*WHAT YOU ARE ASKED TO DO*
The required output is the exact run of lines below that opens at the line with "Independent corroboration from" and closes at the line with "cross (≥ 9 zeros), 0".

[Records contained in a dataset]
________________________________________
import Summits.ValiantsHypothesis.ValiantsHypothesis.Theorems.PolyaContinuedLaplaceRigidityStrength
import Summits.ValiantsHypothesis.ValiantsHypothesis.Theorems.SymPencilPerFourSingularLocusSupportMonomials
import Summits.ValiantsHypothesis.ValiantsHypothesis.Theorems.SymPencilPerFourSingularLocusSupportPatterns
import Literature.Computability.AlgebraicComplexity.ABV17SingPermThreeCodim
import Literature.LinearAlgebra.Matrix.PermanentSubperm
import Literature.LinearAlgebra.Matrix.PermanentBooleanSum
import Literature.LinearAlgebra.Matrix.AdjugateEigenvectors
import HarnessLib

/-!
# Line `sing_height_cascade` v2.3 — crux `CoverDecancellation` (stmt-ValiantsHypothesis-17819),
  rung `StrengthTwoPerFourGeFour` («str₂(per₄) ≥ 4»: `per₄` is not a sum of three products of
  two quadrics) via «codim Sing(per₄) ≥ 7», RE-CUT after RULING g12-R132 (a)

Ideator seat `val-idea-18` (lens = cascade), g1 2026-08-28 05:53Z, **v2 (g2) 2026-08-28**.  NOT a
registered skeleton (ideator budget: no `ledger skeleton check`); published with
`ledger crux write … Lines/sing_height_cascade.lean|.md`.  Line owner (R125 (a)): val-idea-18.

**STATUS v2.3.1 (g2, 2026-08-28 08:45Z; v2.3.1 = v2.3 + lint: 3 `omit [IsDomain L] in`, 9 unused binders `_`-prefixed, statements unchanged): ALL ELEVEN STUBS ARE PROVED — this file has NO `sorry`.**  NZ
`stub_noZeroLine_zeros` is closed BY NAME from the LANDED helper
`Theorems/SymPencilPerFourSingularLocusSupportPatterns.support_of_subperm_vanish` (val-idea-10 g2,
accepted 2026-08-28 08:09Z; R132 (a)) through the proved reduction `noZeroLine_zeros_of_support`;
C0 `stub_compound_mulVec` from the landed `…SupportMonomials.subperm_three_explicit` (by name); T1
`stub_subpermVanish_transpose`, T2 `stub_height_transpose`, KL `stub_kerline` (via the tree's
`AdjugateEigenvectors.exists_adjugate_sub_smul_eq_vecMulVec` over the fraction field), CL
`stub_rankTwo_classification` (three `3 × 3` minors of the adjugate + the `P/d` identities,
transported by `S₄`), and the five leaves Z.R3 `stub_Z_kerline` (kernel-line witnesses
`X_(t,l)·adj_mk − X_(t,m)·adj_lk`), Z.B0 `stub_Z_compoundZero`, Z.S2 `stub_Z_S2`, Z.S1a `stub_Z_S1a`,
Z.K `stub_Z_K` (explicit vzG chains, §1b tools) are proved in this file (v2.1/v2.2).  FINAL OUTPUTS
(sorry-free): `strengthTwoPerFourGeFour_holds : StrengthTwoPerFourGeFour` («str₂(per₄) ≥ 4») and
`seven_le_height_singIdeal_perPoly_four : 7 ≤ (singIdeal (perPoly (Fin 4) ℂ)).height`; also kept:
`strengthTwoPerFourGeFour_of_support : (∀ L, SupportTheorem L) → StrengthTwoPerFourGeFour` (v2.2).
This is a crux WORKFILE, not a landing: lifting it to `Theorems/` is a port/prover seat's job
(R125 (a)); an independent workfile-level closure of h7 is val-idea-10 g2's
`Lines/sing_per4_height.lean` (Parts A+B+C).  Names and signatures of all eleven stubs and the `_of`
shape are UNCHANGED from v2 @70f5461188db.

HONEST FRAMING.  Target = ONE typed lower rung of the HELD residual crux `CoverDecancellation`
(«PRICE P1, lower rung» of line `laplace_rigidity`); the landed helper
`Theorems/PolyaContinuedLaplaceRigidityStrength.lean` reduces it, BY NAME, to
`7 ≤ (singIdeal (perPoly (Fin 4) ℂ)).height`.  Nothing here touches `CoverDecancellation` itself,
the width-5 rung `StrengthTwoPerFour` (stmt-25160), or VP ≠ VNP; no summit statement is proved by
this file.  METHOD CEILING: `codim Sing(per_n) ≤ 2n` (`alperBogartVelasco2017_rem_1_5`).

## v2 = the R132 re-cut (what changed since v1 @63e5c438a2e3)

* The three no-zero-line stubs of v1 (`stub_compoundZero`, `stub_rankTwo`, `stub_rankThree`) and the
  transcendence-degree currency `stub_height_ge_of_isAlgebraic` (C1, crit-5's «cost centre») are
  DELETED.  The whole no-zero-line regime is ONE stub `stub_noZeroLine_zeros` («no zero row/column
  ⇒ at least 8 zero COORDINATES»), to be closed BY NAME from val-idea-10 g2's SUPPORT THEOREM
  (R132 (a): «all sixteen 3×3 sub-permanents vanish ⇒ 12·m₁(M) = 12·m₂(M) = 0»,
  `m₁ = x₀₂x₀₃x₁₁³x₂₀x₃₀³`, `m₂ = x₀₀x₀₁x₀₃x₁₂²x₂₁²x₃₀²`, exact cofactor identities over any
  commutative ring, + the hitting-set cover: a singular matrix with no zero line has an ANTI-BLOCK
  zero pattern `I×J ∪ Iᶜ×Jᶜ`, `|J| = 2` (8 zeros) or CROSS support `⊆ row i ∪ col j` (9 zeros)),
  filed by its author as a `Theorems/` helper `--supports stmt-ValiantsHypothesis-17819`.  Zeros are
  height in the tree's own currency `VonZurGathen.card_le_height_ker_aeval`; the glue is PROVED.
  Independent corroboration from this line's v1 algebra: over `F₅`/`F₇`, 429 sampled singular points
  without zero line — every one is anti-block (leaf K₂₂ / MIXED-on-two-columns, exactly 8 zeros) or
  cross (≥ 9 zeros), 0 exceptions (`compute/nzl_check.py`); the v1 sub-cascade B0/R2/R3 (chain
  table in `Lines/sing_height_cascade.md` §B) remains the documented FALLBACK for this stub.
* CHARACTERISTIC.  The support theorem needs `12 ≠ 0`; so the cascade's field hypothesis is now
  `(2 : K) ≠ 0 ∧ (3 : K) ≠ 0` (the `ℂ` assembly is unchanged).  This is genuine: in characteristic 3
  every rank-one matrix is singular for `per₄` (`per J₃ = 6 = 0`) — a 7-dimensional family with no
  zero coordinate (v1's leaf «all rows proportional»); `h ≥ 7` still holds there, but not by zeros.
* WHAT REMAINS = THE ZERO-LINE BRANCH (`seven_le_height_of_zeroRow`, dispatch PROVED below), cut
  into explicit CHAIN leaves in the landed vzG currency (`height_ker_aeval_piecewise_insert`,
  `height_ker_aeval_piecewise_add_card_le`, `aeval_blockWitness_of_notMem/mem`,
  `X_mul_C_add_C_ne_zero`): free the zero coordinates first, then ≤ 3 witnesses whose supports are
  disjoint from everything freed earlier (so `h0` is «value at `a`», `h1` is «`X·C u + C w`, `u ≠ 0`»):
    Z0   two zero rows                      8 zeros                                    PROVED here
    Z.R3 `adj B(u,v) ≠ 0`                   4 zeros + 3 kernel-line steps              `stub_Z_kerline`
    Z.B0 `B(u,v) = 0`, `u_e ≠ 0`            4 zeros + 3 steps `p_{ef}(X_r,X_s)`, f ≠ e `stub_Z_compoundZero`
    Z.S2 `u_j = v_j = 0`, arm `B_{jc} ≠ 0`  7 zeros (row w ∪ column j; `y_j = 0` forced) `stub_Z_S2`
    Z.S1a `u_j ≠ 0`, STAR(j), arm `≠ 0`     4 zeros + subperm step (lead = arm) + 3 steps `p_{jx}` (lead `u_j`) = 8   `stub_Z_S1a`
    Z.K  K₂₂: `u_α = u_β = 0`, `p_{γδ} = 0`  6 zeros + 1 step `p_{γδ}(X_r,X_s)` (lead `u_γ` or `u_δ`) `stub_Z_K`
  (`u,v,y` = the three other rows, `B(u,v)` = `compound u v`; supports: rank-two classification
  `stub_rankTwo_classification` (char ≠ 2), kernel-line identity `stub_kerline` (all 4×4 matrices),
  transposition `stub_subpermVanish_transpose` / `stub_height_transpose`, C0 `stub_compound_mulVec`).
  MECHANICAL CERTIFICATE of the tree and of every chain (static rule / vanishing / linearity / lead
  ≠ 0 / length ≥ 7): `F₃` EXHAUSTIVE — all 237 249 points of Sing(per₄)(F₃); `F₅` 30 105 and `F₇`
  46 518 stratified points; 0 failures (`compute/cascade.py`, `compute/sample_strata.py`, hub-local,
  < 60 cpu-s per run).  Identities checked in exact arithmetic (`compute/identities.py`): C0, the
  kernel-line identity `adj_{μκ}y_λ − adj_{λκ}y_μ = Σ_{j≠κ} ±(2×2 minor of B)·(By)_j` (ALL 4×4 `B`),
  `p_αγ p_βδ − p_αδ p_βγ = −d_αβ d_γδ`, the 3×3 minors of a symmetric zero-diagonal matrix
  (principal `2b_ij b_jk b_ik`, non-principal `b_ij(b_ik b_jl + b_il b_jk − b_ij b_kl)`).
* `seven_le_height_of_vanishing_of` now has shape `(hZ) (hNZ)`; defs `row`, `compound`,
  `SubpermVanish`, `HasZeroLine` and stub C0 `stub_compound_mulVec` are VERBATIM v1 (the defs-file /
  C0 port keyed by R125 (a) P3 is unaffected).

In print: «it can be readily computed that codim(Sing(perm₄)) = 8» (Alper–Bogart–Velasco 2017 §1,
Macaulay2; c.f. von zur Gathen 1987); `ABV17SingPermThreeCodim.lean` lists the `4 × 4` clause as NOT
TYPED.  Only `≥ 7` is claimed here (the true value 8 is visible: every leaf above has slack ≥ 1
except Z.K, Z.B0, Z.R3 at exactly 7 — and those sit inside 8-dimensional components only
generically).
-/

-- single-conjunct layout: Sub = Summit, duplicated namespace component intended
set_option linter.dupNamespace false

noncomputable section

namespace Summit.ValiantsHypothesis.ValiantsHypothesis.Cruxes.CoverDecancellation.SingHeightCascade

open MvPolynomial Matrix
open Literature.Computability.AlgebraicComplexity
open Literature.Computability.AlgebraicComplexity.VonZurGathen
open Literature.Computability.AlgebraicComplexity.BoraleviCarliniMichalekVentura2025
open Summit.ValiantsHypothesis.ValiantsHypothesis.Theorems.SymPencilPerFourSingularLocusSupportMonomials
  (subperm_three_explicit)
open Summit.ValiantsHypothesis.ValiantsHypothesis.Theorems.PolyaContinuedLaplaceRigidity.Strength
________________________________________
*RESULT BELOW*
  Independent corroboration from this line's v1 algebra: over `F₅`/`F₇`, 429 sampled singular points
  without zero line — every one is anti-block (leaf K₂₂ / MIXED-on-two-columns, exactly 8 zeros) or
  cross (≥ 9 zeros), 0 exceptions (`compute/nzl_check.py`); the v1 sub-cascade B0/R2/R3 (chain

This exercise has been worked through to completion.